UK retailers promise to improve shopping for disabled consumers
today Nov 12, 2019
More than 2,500 retail businesses and organisations have pledged to improve their customer experience for disabled consumers.
Household names including Marks & Spencer, Sainsbury’s, Westfield, The Body Shop, Regatta and Intu will make long-term changes to make online and in-store shopping easier for disabled people.
The announcement was made by Purple, a disability charity, on Purple Tuesday.
According to new research, poor customer service and a lack of staff understanding are among the key barriers preventing disabled consumers from purchasing goods. 56% of disabled people are more likely to spend money with organisations if they educate staff about different disabilities, and 41% would like to see retailers improve the overall customer experience for disabled people.
Additionally, 41% would prioritise store/shop/location accessibility and 16% would like to see better website accessibility for people with disabilities.
The findings reveal there is still a long way to go to effectively target disabled consumers and their families, whose spending power is estimated to be £249 billion every year.
Sainsbury’s has pledged to trial a weekly Sunflower Hour in 30 stores, creating a calmer environment by reducing background noise and giving shoppers to option to pick up a sunflower lanyard to discreetly indicate they may need additional support.

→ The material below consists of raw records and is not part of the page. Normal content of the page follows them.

import Summits.ResolutionOfSingularities.ResolutionOfSingularities.Theorems.FrobeniusClosingSteerOddBranchPersistence
import Summits.ResolutionOfSingularities.ResolutionOfSingularities.Theorems.FrobeniusClosingSteerSigmaTopLegalityForest
import Summits.ResolutionOfSingularities.ResolutionOfSingularities.Theorems.FrobeniusClosingSteerQuadraticStepLemmas

/-!
# Crux `Steer` (stmt-ResolutionOfSingularities-16345), chain W4.1, F-B side, (Par-S): NON-PERSISTENCE ⇒ THE EXCEPTIONAL PARAMETER
# SWITCHES BEYOND EVERY STAGE — the run-level bookkeeping brick (S4) of the ARITH-REDUCTION `StrippingTailSwitchingArithTwoN`
# (res-L0-w41-strat-2 §σ2.28 (g2); res-L0-w41-plan-1 RULINGS 115a/117d/118c; res-L0-w41-tri-1 PREREG-FB v1.6.2 A6; Theses-free support)

OURS (campaign `res-hironaka`, rung L ★L-G4, slot W4.1; statements about the route's own objects — a tower of local blowing ups
`IsLocalBlowupAlong O (R i) (P i) (R (i+1))` along a valuation ring `O`, its POINT steps (`SigmaTopLegality.IsPointStep`: the centre is the
maximal ideal) and their EXCEPTIONAL PARAMETERS (an element of the centre, non-zero, of maximal `O`-value — the body of the skeleton's
`IsExcParamAlong`, UNFOLDED); they replace the role of no printed item and are NOT statements of the manuscript under review
[claim: Hironaka2017, status: under-review]; AI review is weaker than expert review). Seat res-type-062 g15. Definition-free; no Theses file is
imported; nothing here is a route item.

## What is proved

The (Par-S) words carry the NEGATION of the weak persistence clause of `OddBranchVFree` / `OddBranchPersistence`
(«no `x` of positive value divides, in some later member, every late element of positive value»). This file turns that negation into the
combinatorial statement the ARITH-REDUCTION starts from (tri-1 A6, corrected bookkeeping: «a late parameter switch = a satellite step»):

* §1 `exists_excParam_of_isLocalBlowupAlong` — every local blowing up along `I ≠ 0` HAS an exceptional parameter (the `u₀` of the definition;
  maximality over all of `I` by the ultrametric inequality); `valuation_lt_one_of_not_isUnit` — in a member dominated by `O` non-units have
  value `< 1`.
* §2 `weakPersistence_of_persistentParam` — if from some point step `j₁` on ONE element `x` is an exceptional parameter at EVERY later point
  step, and point steps recur, then the weak persistence clause holds for `x` (threading: `OddBranchPersistence.div_mem_of_isLocalBlowupAlong`).
* §3 **`exists_switch_beyond_of_not_persistent`** — hence, under the (Par-S) binder `¬ (persistence clause)`, beyond every stage there is a
  point step `j` such that EVERY exceptional parameter `x` of step `j` FAILS to be an exceptional parameter at some LATER point step `j'`
  (the parameter switches); `exists_switch_pair_beyond_of_not_persistent` — in particular beyond every stage there are point steps
  `j < j'` and an exceptional parameter of step `j` that has switched by step `j'`.

[cite: NovacoskiSpivakovsky2014, Def. 2.11] [cite: HeinzerEtAl2015, Remark 2.4] [folklore]
-/

-- `Summit.<S>.<S>.…` duplicates the summit name by design (single-problem summit).
set_option linter.dupNamespace false

open IsLocalRing
open Literature.AlgebraicGeometry.Resolution (IsLocalBlowupAlong SubringDominates isUnit_subring_iff_inv_mem)

namespace Summit.ResolutionOfSingularities.ResolutionOfSingularities.Theorems.SwitchingDichotomy

namespace SwitchRecurrence

open Summit.ResolutionOfSingularities.ResolutionOfSingularities.Theorems.SwitchingDichotomy.SigmaTopLegality (IsPointStep)

variable {K : Type} [Field K] {O : ValuationSubring K}

/-! ## §1 Exceptional parameters exist; non-units of dominated members have value `< 1` -/

/-- **Every local blowing up along an ideal has an exceptional parameter**: the generator `u₀` of maximal `O`-value in the definition of
`IsLocalBlowupAlong O B I B'` lies in `I`, is non-zero, and has maximal `O`-value on ALL of `I` (ultrametric inequality over a generating set).
[cite: NovacoskiSpivakovsky2014, Def. 2.11] [folklore] -/
theorem exists_excParam_of_isLocalBlowupAlong {B B' : Subring K} {I : Ideal B} (hbl : IsLocalBlowupAlong O B I B') :
    ∃ x : K, (∃ hx : x ∈ B, (⟨x, hx⟩ : B) ∈ I) ∧ x ≠ 0 ∧ ∀ y : B, y ∈ I → O.valuation (y : K) ≤ O.valuation x := by
  classical
  obtain ⟨hB, u, u₀, hu, hu₀, h0, hval, -⟩ := hbl
  have hu₀I : u₀ ∈ I := hu ▸ Ideal.subset_span hu₀
  refine ⟨u₀, ⟨u₀.2, by simpa using hu₀I⟩, fun e => h0 (Subtype.ext e), fun y hy => ?_⟩
  rw [← hu] at hy
  obtain ⟨c, -, hc⟩ := Submodule.mem_span_finset.mp hy
  rw [← hc]
  push_cast
  refine O.valuation.map_sum_le fun a ha => ?_
  rw [smul_eq_mul, Subring.coe_mul, map_mul]
  have hca : O.valuation ((c a : B) : K) ≤ 1 := (O.valuation_le_one_iff _).mpr (hB (c a).2)
  calc O.valuation ((c a : B) : K) * O.valuation ((a : B) : K)
      ≤ 1 * O.valuation ((u₀ : B) : K) := mul_le_mul' hca (hval a ha)
    _ = O.valuation ((u₀ : B) : K) := one_mul _

/-- In a member `S` dominated by `O`, a non-unit has `O`-value `< 1` (a value-`1` element has its inverse in `O`, hence in `S` by
domination). [folklore] -/
theorem valuation_lt_one_of_not_isUnit {S : Subring K} (hdom : SubringDominates S O.toSubring) (y : S) (hy : ¬ IsUnit y) :
    O.valuation (y : K) < 1 := by
  have hle : O.valuation (y : K) ≤ 1 := (O.valuation_le_one_iff _).mpr (hdom.1 y.2)
  rcases hle.lt_or_eq with hlt | heq
  · exact hlt
  · exfalso
    apply hy
    have h0 : (y : K) ≠ 0 := fun e => by rw [e, map_zero] at heq; exact zero_ne_one heq
    have hinvO : (y : K)⁻¹ ∈ O.toSubring := by
      change (y : K)⁻¹ ∈ O
      rw [← O.valuation_le_one_iff, map_inv₀, heq, inv_one]
    exact (isUnit_subring_iff_inv_mem y).mpr ⟨h0, hdom.2 _ y.2 hinvO⟩

/-! ## §2 A parameter that stays exceptional at every later point step is persistent in the weak sense -/

section Run

variable {R : ℕ → Subring K} {P : (i : ℕ) → Ideal (R i)}

/-- At a point step `j` of a tower dominated by `O`, every element of `R j` of value `< 1` lies in the centre `P j` (= the maximal
ideal). [folklore] -/
theorem mem_centre_of_isPointStep_of_valuation_lt_one (hRO : ∀ i, R i ≤ O.toSubring) {j : ℕ} (hpt : IsPointStep R P j)
    (y : R j) (hvy : O.valuation (y : K) < 1) : y ∈ P j := by
  obtain ⟨hloc, hP⟩ := hpt
  rw [hP]
  exact QuadraticStep.mem_maximalIdeal_of_valuation_lt_one (hRO j) y hvy

/-- **Weak persistence from a persistent parameter.** Along a tower of local blowing ups dominated by `O` whose point steps recur, if one
element `x` is an exceptional parameter (non-zero element of the centre of maximal `O`-value — `IsExcParamAlong` unfolded) at EVERY point step
`j ≥ j₁`, then the weak persistence clause of `OddBranchVFree.discrete_of_persistent'` holds for `x` from `j₁` on. [folklore] -/
theorem weakPersistence_of_persistentParam (hbl : ∀ i, IsLocalBlowupAlong O (R i) (P i) (R (i + 1)))
    (hrec : ∀ i₀, ∃ i, i₀ ≤ i ∧ IsPointStep R P i) {x : K} (hx0 : x ≠ 0) {j₁ : ℕ}
    (hpers : ∀ j, j₁ ≤ j → IsPointStep R P j →
      (∃ hx : x ∈ R j, (⟨x, hx⟩ : R j) ∈ P j) ∧ ∀ y : R j, y ∈ P j → O.valuation (y : K) ≤ O.valuation x) :
    ∀ i, j₁ ≤ i → ∀ y ∈ R i, O.valuation y < 1 → ∃ j, i < j ∧ y / x ∈ R j := by
  have hRO : ∀ i, R i ≤ O.toSubring := OddBranchPersistence.le_valuationSubring_of_seq hbl
  refine OddBranchPersistence.weakPersistence_of_pointSteps hbl hx0 fun i hi => ?_
  obtain ⟨j, hij, hpt⟩ := hrec i
  obtain ⟨hxP, hmax⟩ := hpers j (hi.trans hij) hpt
  exact ⟨j, hij, fun y hvy => mem_centre_of_isPointStep_of_valuation_lt_one hRO hpt y hvy, hxP, hmax⟩

/-! ## §3 Non-persistence ⇒ switches beyond every stage -/

/-- **(S4) Non-persistence ⇒ the exceptional parameter switches beyond every stage.** Along a tower of local blowing ups dominated by `O`
(`R 0` dominated, hence every member) whose point steps recur, if the weak persistence clause FAILS (the (Par-S) binder, verbatim), then beyond
every stage `i₀` there is a point step `j` every exceptional parameter of which fails to be an exceptional parameter at some later point step.
[cite: HeinzerEtAl2015, Remark 2.4] [folklore] -/
theorem exists_switch_beyond_of_not_persistent (hbl : ∀ i, IsLocalBlowupAlong O (R i) (P i) (R (i + 1)))
    (h0 : SubringDominates (R 0) O.toSubring) (hrec : ∀ i₀, ∃ i, i₀ ≤ i ∧ IsPointStep R P i)
    (hnp : ¬ ∃ i₀ : ℕ, ∃ x : K, x ≠ 0 ∧ x ∈ O ∧ O.valuation x < 1 ∧
      ∀ i, i₀ ≤ i → ∀ y ∈ R i, O.valuation y < 1 → ∃ j, i < j ∧ y / x ∈ R j) (i₀ : ℕ) :
    ∃ j, i₀ ≤ j ∧ IsPointStep R P j ∧ ∀ x : K,
      (∃ hx : x ∈ R j, (⟨x, hx⟩ : R j) ∈ P j) → x ≠ 0 → (∀ y : R j, y ∈ P j → O.valuation (y : K) ≤ O.valuation x) →
      ∃ j', j < j' ∧ IsPointStep R P j' ∧
        ¬ ((∃ hx : x ∈ R j', (⟨x, hx⟩ : R j') ∈ P j') ∧ ∀ y : R j', y ∈ P j' → O.valuation (y : K) ≤ O.valuation x) := by
  have hRO : ∀ i, R i ≤ O.toSubring := OddBranchPersistence.le_valuationSubring_of_seq hbl
  have hdom : ∀ i, SubringDominates (R i) O.toSubring :=
    SigmaTopLegality.subringDominates_of_isLocalBlowup O R h0 fun i => (hbl i).isLocalBlowup
  by_contra hcon
  push Not at hcon
  -- hcon : ∀ j ≥ i₀, IsPointStep j → ∃ x, (x ∈ P j) ∧ x ≠ 0 ∧ max ∧ ∀ j' > j, IsPointStep j' → (x ∈ P j' ∧ max)
  obtain ⟨j₁, hj₁, hpt₁⟩ := hrec i₀
  obtain ⟨x, hxP₁, hx0, hmax₁, hlater⟩ := hcon j₁ hj₁ hpt₁
  apply hnp
  obtain ⟨hxR, hxP⟩ := hxP₁
  have hxO : x ∈ O := hRO j₁ hxR
  have hvx : O.valuation x < 1 := by
    obtain ⟨hloc, hP⟩ := hpt₁
    have hm : (⟨x, hxR⟩ : R j₁) ∈ maximalIdeal (R j₁) := hP ▸ hxP
    exact valuation_lt_one_of_not_isUnit (hdom j₁) ⟨x, hxR⟩ ((mem_maximalIdeal _).mp hm)
  refine ⟨j₁, x, hx0, hxO, hvx, weakPersistence_of_persistentParam hbl hrec hx0 fun j hj hptj => ?_⟩
  rcases hj.lt_or_eq with hlt | heq
  · exact hlater j hlt hptj
  · subst heq
    exact ⟨⟨hxR, hxP⟩, hmax₁⟩

/-- **(S4′) Switch PAIRS beyond every stage.** Under the same hypotheses, beyond every stage there are point steps `j < j'` and an element
`x` which IS an exceptional parameter of step `j` and is NOT one of step `j'`. [folklore] -/
theorem exists_switch_pair_beyond_of_not_persistent (hbl : ∀ i, IsLocalBlowupAlong O (R i) (P i) (R (i + 1)))
    (h0 : SubringDominates (R 0) O.toSubring) (hrec : ∀ i₀, ∃ i, i₀ ≤ i ∧ IsPointStep R P i)
    (hnp : ¬ ∃ i₀ : ℕ, ∃ x : K, x ≠ 0 ∧ x ∈ O ∧ O.valuation x < 1 ∧
      ∀ i, i₀ ≤ i → ∀ y ∈ R i, O.valuation y < 1 → ∃ j, i < j ∧ y / x ∈ R j) (i₀ : ℕ) :
    ∃ j j' : ℕ, ∃ x : K, i₀ ≤ j ∧ j < j' ∧ IsPointStep R P j ∧ IsPointStep R P j' ∧
      ((∃ hx : x ∈ R j, (⟨x, hx⟩ : R j) ∈ P j) ∧ x ≠ 0 ∧ ∀ y : R j, y ∈ P j → O.valuation (y : K) ≤ O.valuation x) ∧
      ¬ ((∃ hx : x ∈ R j', (⟨x, hx⟩ : R j') ∈ P j') ∧ ∀ y : R j', y ∈ P j' → O.valuation (y : K) ≤ O.valuation x) := by
  obtain ⟨j, hj, hpt, hsw⟩ := exists_switch_beyond_of_not_persistent hbl h0 hrec hnp i₀
  obtain ⟨x, hxP, hx0, hmax⟩ := exists_excParam_of_isLocalBlowupAlong (hbl j)
  obtain ⟨j', hjj', hpt', hnot⟩ := hsw x hxP hx0 hmax
  exact ⟨j, j', x, hj, hjj', hpt, hpt', ⟨hxP, hx0, hmax⟩, hnot⟩

end Run

end SwitchRecurrence

end Summit.ResolutionOfSingularities.ResolutionOfSingularities.Theorems.SwitchingDichotomy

Marks & Spencer has also introduced sunflower lanyards across the entire UK store estate, and launched a colleague campaign to train staff to better assist those with disabilities.
“Meeting the needs of disabled customers makes commercial sense for organisations of all sizes, from all sectors, but our message to organisations is: you don’t have to spend big budgets to make lasting change… Introducing staff training and improving website accessibility are low cost changes, but the difference to a company’s bottom line – as well as to a disabled consumer’s personal experience – can be significant,” said Mike Adams, chief executive of Purple.
Zoe Mountford, lead sustainability manager at Marks & Spencer added: “We’re committed to making M&S the UK’s most accessible retailer, whether customers are shopping online or in-store. Earlier this year we became the first retailer to introduce sunflower lanyards for customers with hidden disabilities into all of our stores, this came one year after we launched daywear for children with disabilities and two years after we published AccessAble Guides.”
The number of businesses supporting Purple Tuesday increased from 750 in 2018 to 2,500 this year. Purple estimates that the spending power of disabled consumers and their families increases by an average of 14% per annum.